R F Schinazi1, A McMillan, D Cannon, R Mathis, R M Lloyd, A Peck, J P Sommadossi, M St Clair, J Wilson, P A Furman.   

Abstract

2',3'-Dideoxy-5-fluoro-3'-thiacytidine (FTC) has been shown to be a potent and selective compound against human immunodeficiency virus type 1 in acutely infected primary human lymphocytes. FTC is also active against human immunodeficiency virus type 2, simian immunodeficiency virus, and feline immunodeficiency virus in various cell culture systems, including human monocytes. The antiviral activity can be prevented by 2'-deoxycytidine, but not by other natural nucleosides, suggesting that FTC must be phosphorylated to be active and 2'-deoxycytidine kinase is responsible for the phosphorylation. By using chiral columns or enzymatic techniques, the two enantiomers of FTC were separated.

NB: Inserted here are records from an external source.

import Literature.NumberTheory.LFunctions.ThetaChainExtCheck
import HarnessLib

/-!
# Schoenfeld's `θ`-bound on `[599, e¹⁶]` by kernel computation: extended run, chunk 6 of 14
# (plan N2 of provefact `Literature.NumberTheory.LFunctions.robin_iff`)

Topic: `Literature/NumberTheory/LFunctions`. Pure proof file (a kernel computation; nothing is
asserted, no definition). `xrun6` evaluates `ThetaChain.runDExt 20000 100000` — at most `20000`
self-contained steps of the `θ`-chain (`ThetaChain.stepExt`, `ThetaChainExtCheck.lean`: primality of
the next data entry and compositeness of the odd numbers skipped, by gcds with the product of the
odd primes `≤ 2999`; the enclosures of `log p`, `θ(p)`; the two comparisons behind
`|θ(x) − x| ≤ √x log² x/(8π)`) over the data entries from position `100000` — on the state reached
before (the literal on the left: the prime `6149887` with its enclosures, recorded by
chunk 5) and records the resulting state (the prime `6463601`,
data entry `120000`). Soundness: `ThetaChain.runDExt_sound` (`ThetaChainExtSound.lean`), for
arbitrary data; assembly of the 14 chunks: `ThetaSmallRange.lean`. The expected states were
obtained by evaluating the same function outside the kernel. `decide +kernel`, standard axioms only
(about one minute of kernel time; `maxHeartbeats 0` lifts the deterministic time-out for this one
declaration).

## References

* L. Schoenfeld, *Sharper bounds for the Chebyshev functions θ(x) and ψ(x). II*, Math. Comp. 30
  (1976), 337–360, Thm. 10 (6.3) and p. 339. [Schoenfeld1976]
-/

namespace Literature.NumberTheory.LFunctions.ThetaChainRun

open ThetaChain

set_option maxHeartbeats 0 in
/-- **Chunk 6 of the extended certified `θ`-run** (data entries `100000` to `120000`, primes
`6149887` to `6463601`). [cite: Schoenfeld1976, Thm. 10 (6.3)] -/
theorem xrun6 :
    runDExt 20000 100000
      ⟨6149887, 18897861033496903843500683, 18897861033497379459524911,
        7431034181889822026428546323047, 7431034181890022943129499762089⟩ =
    some ⟨6463601, 18958008580970298493836924, 18958008580970774110303712,
        7809596378735041058858707350470, 7809596378735251487884569762032⟩ := by
  decide +kernel

end Literature.NumberTheory.LFunctions.ThetaChainRun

The (-)-beta-enantiomer of FTC was about 20-fold more potent than the (+)-beta-enantiomer against human immunodeficiency virus type 1 in peripheral blood mononuclear cells and was also effective in thymidine kinase-deficient CEM cells. Racemic FTC and its enantiomers were nontoxic to human lymphocytes and other cell lines at concentrations of up to 100 microM. Studies with human bone marrow cells indicated that racemic FTC and its (-)-enantiomer had a median inhibitory concentration of > 30 microM. The (+)-enantiomer was significantly more toxic than the (-)-enantiomer to myeloid progenitor cells. The susceptibilities to FTC of pretherapy isolates in comparison with those of posttherapy 3'-azido-3'-deoxythymidine-resistant viruses in human lymphocytes were not substantially different. Similar results were obtained with well-defined 2',3'-dideoxyinosine- and nevirapine-resistant viruses. (-)-FTC-5'-triphosphate competitively inhibited human immunodeficiency virus type 1 reverse transcriptase, with an inhibition constant of 2.9 microM, when a poly(I)n.oligo(dC)19-24 template primer was used. These results suggest that further development of the (-)-Beta-enantiomer of FTC is warranted as an antiviral agent for infections caused by human immunodeficiency viruses.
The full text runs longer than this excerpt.